Division of Tropical Health and Medicine

Publish Date

23 January 2019

Malaria – a parasite that constantly changes

An Australian researcher is taking a new approach to understanding how the malaria parasite messes with the human immune system. The ultimate goal? A revolutionary vaccine.

“Overall, about half the world’s population is at risk from malaria,” says Professor Denise Doolan of the Australian Institute of Tropical Health and Medicine at James Cook University (JCU). “There are more than 200 million clinical cases of the disease each year, and about half a million deaths, so it’s quite a big public health burden.”

Unlike many infectious diseases that are eliminated by our immune system, malaria parasites cause acute illness. Malaria parasites can hide in our blood cells and tissues, making them very hard to get rid of. This contributes to the perpetual spread of the disease.

In addition, says Professor Doolan, “the parasite keeps changing in order to avoid the host immune response, and the human host keeps changing in response to the parasite.” This is why the development of effective vaccines and treatments is difficult, and not as easy to eradicate such as smallpox or polio.

Boy recieves vaccine.
Mosquito on human skin

A different approach to fighting malaria

“What that really means, in my opinion, is that we need to take a different approach,” says Professor Doolan.

She and her team at JCU are trying to gain a better understanding of the host-parasite interaction by creating detailed genetic profiles of both the parasite and the human immune response. They then use that information to develop new strategies to combat the parasite and eradicate the disease.

For example, the malaria parasite makes more than 5,500 proteins. Just picking one or two of these to make a vaccine leaves a lot of scope for the parasite to get around it. So instead, Professor Doolan says, “We’re trying to design a genome-based vaccine.”

Analysing the genetic blueprint of malaria

A full analysis of the parasite’s complete genetic blueprint – or genome – will provide a much better understanding of how those proteins function.

This knowledge can then guide the design of vaccines that incorporate multiple important proteins, and thus generate a strong and sustained immune response that the parasite cannot evade.

Researchers are also examining the human immune response to malaria, particularly during the ‘liver stage’, which takes place after the initial infection, but before symptoms develop. Evidence suggests that immune T-cells play an important role in determining whether or not a person gets ill.

Dead mosquitos in a lab
Researchers in protective gear

How some people gain immunity to malaria

Professor Doolan wants to figure out why and how this information can be used to design an effective treatment.

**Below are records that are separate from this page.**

import Mathlib
import HarnessLib
import HarnessLib.Audit
import Summits.Langlands.Statement
import Summits.Langlands.Langlands.Theses.CoreAdequacySplit
import Summits.Langlands.Langlands.Theorems.CoreAdequacySplit
import Summits.Langlands.Langlands.Theorems.BrightMateBypass
import Summits.Langlands.Langlands.Theses.LieDefectSplit
import Summits.Langlands.Langlands.Theses.OdlyzkoWorldSplit
import Summits.Langlands.Langlands.Theorems.LieDefectSplit
import Literature.NumberTheory.GaloisRepresentations.ResidualGaloisRep
import Literature.NumberTheory.GaloisRepresentations.AdequateSubgroup
import Literature.NumberTheory.GaloisRepresentations.ExtendedAdequateSubgroup
import Summits.Langlands.Langlands.Theses.ExtendedAdequacySplit

/-! # birth skeleton (BC3) of CORE′ = `ExtendedAdequacySplit.CoreIrreducibleNonProductLifting` (rev 1; the NEW DECLARED RESIDUAL; exempt from T3).
POST-EDIT form (use THIS file for `crux write` + `skeleton check` once the edit has landed): imports the route file and concludes the route decl BY NAME (`CoreIrreducibleNonProductLifting_proof`).
Split by RANK into the census range and the tail, exactly as rev 0's CORE skeleton (crit-cleared L1131): n ≤ 4 — the FINITE residual table with
ℓ ≤ n ((3,3) projective image A₆ ≅ PSL₂(9) ≅ Ω₃(9) [GHT17 Thm 1.7(c), Cor 9.4 (9; 3); tree `OmegaThreeNine.not_isExtendedAdequate`], (4,2) SL₂(4) ≅ A₅ on
the Steinberg module [Cor 9.4 (4; 4)]; (2,2) EMPTY; (3,2)/(4,3) per census I-L5g13) MINUS the functorial-product lifts (¬Π: over no solvable E is ρ|_E a
twisted Sym² σ / a σ₁ ⊗ σ₂ — those are the bridge cell CPR, closed by T_Π) — versus 5 ≤ n, where Π is EMPTY (`rank_of_solvablyFunctorialProduct`: a
product shadow forces n ∈ {3,4}) and CORE′ is rev 0's CORE tail verbatim (SL₂(p) at dim (p±1)/2 ≥ 5, small-q Lie type on restricted modules with
H¹(G, ad) ≠ 0; GHT17 §§9–10).  sorries ONLY inside `stub_*`. -/

set_option linter.dupNamespace false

She’s also intrigued by people who have become immune to the illness after a lifetime of exposure. “They won’t get sick, but they still have parasites circulating in their bloodstream,” she says.

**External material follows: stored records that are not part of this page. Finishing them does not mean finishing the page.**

import Summits.HubbardSuperconductivity.HubbardSuperconductivity.Theorems.AnisotropyChordTransferFibre3RowCBand
import Summits.HubbardSuperconductivity.HubbardSuperconductivity.Theorems.AnisotropyChordTransferFibre3RowCL2N13041

/-!
# Route `AnisotropyChord` / H0 rotor rung, LEVEL 2 row C (KT-2b), BANDED η-FACTORISED SHARP program: the cell `ν ∈ [13041, 13563]/10⁶`, `a ∈ [11/20, 3/5]`

One `(ν, a)`-cell of the `∀L ≥ 128` kernel certificate of the off-pole tail bound (KT-2b″) with the PartN41-E §1 window-shell
cancellation, the η²-factorised evaluation AND the manifold t-band in the `t·R̄` slots (`…RowCBand`: `rowCEFT`):
★ `cellT13041C05500W06000_rowC` : `RowC.rowCCellCheckFT colN13041 11/20 3/5 450/100 127/100 (50, 24) = true` (one kernel `decide`), composed with
`RowC.offPoleTail_of_rowCCheckFT`, the column's X-sum bracket `xsN13041` and p2's `colN13041_check`:
★★ `offPoleTailT_cellN13041C05500W06000`: for EVERY `L ≥ 128` and every ground two-magnon profile (`0 ≤ Δ < 1`) with `ν`, `a` in the cell,
`‖R′‖² − P − lowN ≤ (127/100)·η_eff·(2ε₁ − T⁺)·U`.  (Supersedes the crude/sharp constants of `…RowCL2N/L2S13041…` on this cell.)
Prover seat `hubbard-h0-rotor-p1` g28–g29 (route lead); helper for piece A = stmt-HubbardSuperconductivity-23918 of rung 19089
(`--supports`, helper class).  Nothing here proves superconductivity in the Hubbard model; one kernel-certified piece of ONE
conditional reduction (the GM₃ ∀L certificate, Level-2 row C = KT-2b); the rotor TARGET as originally worded stays FALSE (g15 verdict).
Mathlib + the tree only; no sorry.  Generated by p1 g28–g29 rowc/mkfiles.py (HOME/hubbard-h0-rotor-p1/rowc/).
-/

set_option linter.dupNamespace false
set_option autoImplicit false

open Literature.Analysis.ValidatedNumerics

namespace Summit.HubbardSuperconductivity.HubbardSuperconductivity.Theorems.AnisotropyChord.Transfer.Fibre3.L2.KT2b

open L2.N1

/-- ★ the banded η-factorised sharp row-C `RExpr` cell check passes with `b = 127/100` on `a ∈ [11/20, 3/5]` over the column `colN13041`. -/
theorem cellT13041C05500W06000_rowC :
    RowC.rowCCellCheckFT colN13041 ((11 : ℚ) / 20) ((3 : ℚ) / 5) ((450 : ℚ) / 100) ((127 : ℚ) / 100) (50, 24) = true := by
  decide +kernel

/-- ★★ on this cell, for EVERY `L ≥ 128` and every ground profile: `‖R′‖² − P − lowN ≤ (127/100)·η_eff·(2ε₁ − T⁺)·U`. -/
theorem offPoleTailT_cellN13041C05500W06000 (L : ℕ) [NeZero L] (hL : 128 ≤ L) {Δ lam2 : ℝ} {f : Tor L → ℝ} (hΔ0 : 0 ≤ Δ) (hΔ1 : Δ < 1)
    (hf : IsGroundTwoMagnon L Δ lam2 f)
    (hν1 : (13041 : ℝ) / 1000000 ≤ lam2 / (2 * Real.pi / L) ^ 2) (hν2 : lam2 / (2 * Real.pi / L) ^ 2 ≤ (13563 : ℝ) / 1000000)
    (ha1 : ((11 : ℝ) / 20) ≤ Δ * f (K1 L)) (ha2 : Δ * f (K1 L) ≤ ((3 : ℝ) / 5)) :
    (ip L (resid L Δ f) (resid L Δ f)).re - polePart L Δ f - lowNormPart L Δ f
      ≤ ((127 : ℝ) / 100) * etaEff L lam2 * (2 * eps1 L - Tplus L Δ f) * Uunit L Δ f := by
  have h := RowC.offPoleTail_of_rowCCheckFT L colN13041 ((11 : ℚ) / 20) ((3 : ℚ) / 5) ((450 : ℚ) / 100) ((127 : ℚ) / 100) (50, 24) 1000000
    cellT13041C05500W06000_rowC colN13041_check xsN13041 hL hΔ0 hΔ1 hf
    (by simpa [colN13041] using hν1) (by simpa [colN13041] using hν2) (by push_cast; simpa using ha1) (by push_cast; simpa using ha2)
  simpa using h

end Summit.HubbardSuperconductivity.HubbardSuperconductivity.Theorems.AnisotropyChord.Transfer.Fibre3.L2.KT2b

By building a comprehensive genetic picture of the immune response during the liver stage of the infection, or in people who have some level of immunity to the disease, Professor Doolan hopes to identify which immune molecules and functions are important, and then therapeutically target these to protect people against malaria.

A related aspect of this work could also identify people who are particularly susceptible to infection and disease, as well as those who will respond well to vaccination or treatment.

Improving the health of millions

Professor Doolan’s approach to tackling malaria, including the platforms and technologies she’s developed along the way, could also be applied to other diseases, she says. “The core of my research is to try and improve the health of millions of people worldwide who are affected by either an infectious or chronic disease.”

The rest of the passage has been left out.